Error Condition | Min. | 1st Qu. | Median | Mean | 3rd Qu. | Max. |
---|---|---|---|---|---|---|
200 | 0 | 22.4 | 62.9 | 137.5 | 167.7 | 3450.6 |
150 | 0 | 22.6 | 63.8 | 139.3 | 169.4 | 3451.5 |
100 | 0 | 23.6 | 65.2 | 141.2 | 171.1 | 3452.9 |
50 | 0 | 26.3 | 67.8 | 144.0 | 175.2 | 3454.3 |
30 | 0 | 27.8 | 69.9 | 146.5 | 178.4 | 3455.0 |
10 | 0 | 32.9 | 76.1 | 153.2 | 184.7 | 3456.7 |
Of interest is how the metrics calculated within a single data set might differ according to the selected criteria. We can investigate the deviance from the zero-meter error condition and its relationship with the total distance covered.
In the following figure, the difference in distance as a proportion of the total time is plotted against the error conditions. It becomes possible to discriminate between the levels of allowed error, although the results vary across data sets. In some sets, represented on the lower third of the figure, we see a gradually increasing line indicating a relatively smooth change from 10 meters max error towards 200 meters max error, and which end with a change in distance no greater than 10% of the total traveled distance.
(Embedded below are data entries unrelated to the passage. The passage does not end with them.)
import Summits.QuantumFields.YangMills.Theorems.UnitScaleTiltFluctuationComparisonRegPrGlobalSlackCanonicalPolymersCoreRowsV4
import Summits.QuantumFields.YangMills.Theorems.UnitScaleTiltFluctuationComparisonRegPrGlobalSlackCanonicalPolymersCoreSizesV4
import Summits.QuantumFields.YangMills.Theorems.UnitScaleTiltFluctuationComparisonRegPrGlobalSlackKernelMatchingOn
import HarnessLib

/-!
# `UnitScaleTiltFluctuationComparisonRegPrGlobalSlackCanonicalPolymersCoreSplitV4` — THE v4 TWIN (★★OWNER RULING g26-№14 (F-2b); P22b polymer-step branch, width seat ym-ust-20520-w2 g4; skeleton v5kD; record-free decls imported from `…GlobalSlackCanonicalPolymersCoreSplit`) of `…GlobalSlackCanonicalPolymersCoreSplit` — KING'S PER-POLYMER SLACK ROW FOR THE CANONICAL TERM FUNCTION SPLITS INTO A
# NEWBORN-TERM ROW AND AN OLD-TERM ROW, EACH STATED ON THE DISPLAYED FIELDS OF THE STEP RECORDS (crux `FluctuationComparisonRegPrIntL`, stmt-QuantumFields-20520,
# skeleton v5kC STUBS 3⁗χ / (i*)χ; width seat ym-ust-20520-w2 on (i*)χ)

WHY.  The producer of both analytic χ-stubs consumes ONE two-run row: `GlobalSlackKernelMatchingOn.PolymerCauchyMinAtWSlackOn S D PT …` for the CANONICAL term function
`PT := canonPTRows q` at `D := dataOfCoreRows q (canonPolymerRows q)` (`q` the family of data cores).  By DEFINITION (`…CanonicalPolymersCore`) the canonical term of a point set
at lattice level `k+1` is either the NEWBORN term of a retained domain `X` (`newTermRows q K k X W = Re jet26(Ψ_X)(Bcfg_X) − far_X` for the step charts AND the G3D-07 charts
`Λc` — the displayed `hPY`/`hPYZ` identity) or the OLD term of a block `y` of a level `i ≤ k` (`oldTermRows q K k i y W`, the `(y;n;c)`-indexed sum of the displayed
values `oldVal`).  The two-run matching is domain ↦ transported domain (`domCast`, `refineSet_domSet`) at the new level and block ↦ lifted block (`liftSite`,
`refineSet_blockSet`) at the old levels (lane A's `locMatched_canonRows`).  So the polymer row is EQUIVALENTLY two rows, each on DISPLAYED-DEFINED objects:

* §1 **`NewTermSlackOnRows S q b₀ p₀ κ₁ w a σ C`** — at the top term level of every lattice level `k+1 = K − n`, the newborn terms of the two runs at matched retained domains
  `X` / `domCast X` and matched fields differ, up to a datum-independent shift, by `C·e^{−κ₁·dj X}·(w(n)·L^{−a(1+k)} + θ(n)^σ)` on doubly-`S`-good window data;
  **`OldTermSlackOnRows S q b₀ p₀ κ₁ w a σ C`** — at every old term level `1 + j ≤ k`, the old terms at matched blocks `y` / `liftSite y` differ by
  `C·e^{−κ₁·𝓛}·L^{−4(k−j)}·(w(n)·L^{−a(1+j)} + θ(n)^σ)` (hypothesis schemas, never asserted);
* §2 `canonPTRows_level_cast` (the level of a shifted field is determined up to the modulus identity) and **`polymerCauchyMinAtWSlackOn_of_newOldRows`**:
  `NewTermSlackOnRows … C₁ ∧ OldTermSlackOnRows … C₂ ⟹ PolymerCauchyMinAtWSlackOn S (dataOfCoreRows q (canonPolymerRows q)) (canonPTRows q) b₀ p₀ κ₁ w a σ (max C₁ C₂)`.
UPSHOT.  With ★r1 g4's count-form On-producer and the (i*)χ polymer socket (`…CanonicalOnChiPolymer`, this seat), (i*)χ ⇐ these two rows at `S :=` print's χ, `κ₁ := 𝔠.κ`,
`w := θ²`, `σ := 7`; the newborn row reads only `Ψ`, `Bcfg`, `far`, `Λc` of the two runs' step records at matched steps (the objects King's kernel matching compares — no
(M1), no (M5) needed to STATE it), the old row reads only `oldVal` (whose identification with birth jets, (M1), is what a kernel-level proof of it would need).
Bookkeeping only; nothing of [Balaban1985UV3]/[King1986] is asserted; no numerics; registry untouched (`--supports stmt-QuantumFields-20520`).  YM₃ on the torus is a
rung of the ladder, not the Clay problem; nothing here is a claim about the crux or the gap.

References: T. Bałaban, CMP 102 (1985) 255–275 [Balaban1985UV3] ((33) p.264, (43)–(44) pp.266–267, (47) p.267, (57)–(61) pp.270–271); CMP 109 (1987) 249–301
[Balaban1987RG1] ((0.1) p.251); C. King, CMP 102 (1986) 649–677 [King1986] (Thm 3.4 (3.9) p.656, Prop. 3.6 (3.56) p.662).
-/

set_option autoImplicit false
The other data sets respond relatively quickly to the change in error, but seem to reach a point of equilibrium before the 200 meter error condition. For these data sets, it may be very important to maintain a low max error.
The following figure shows the same relationship, but the maximum actual error is recorded in place of the maximum allowed error. Consider that we may reach a stopping point for a data set in the 100 meter error condition that is actually 95 meters at its greatest distance. If we consider the data in this way, we see largely the same results.
It may also be of interest to look at the number of segments and mean error as it relates to the percentage of total distance as calculated in the zero-meter error condition. For some data sets, a relatively small number of segments is able to account for over 80% of the distance. But what about those data sets that never reach even 75% of the distance?
Below are two examples of data sets in which even the 10m error condition misses a large percentage of the total distance. The segments drawn appear to be relatively faithful to the underlying path with only minor deviations (and in fact we see that the mean error is very low – around 2 meters). The recorded points are high-density over the time period which in the absence of error, would give us a very good estimation of total distance traveled. However, in this case, the high density of points coupled with a small amount of measurement error leads us to an overestimate of the distance traveled. The total distance of the continuous path is likely to fall somewhere between the 10 meter error and 0 meter error measurements.
Among the data sets are some data sets which represent devices that remained in a consistent position for the entire duration. Below are two such data sets in which the only movement comes from multipath error and location triangulation from Android and iOS. In these cases also, the decrease in distance seen from segmentation might be beneficial.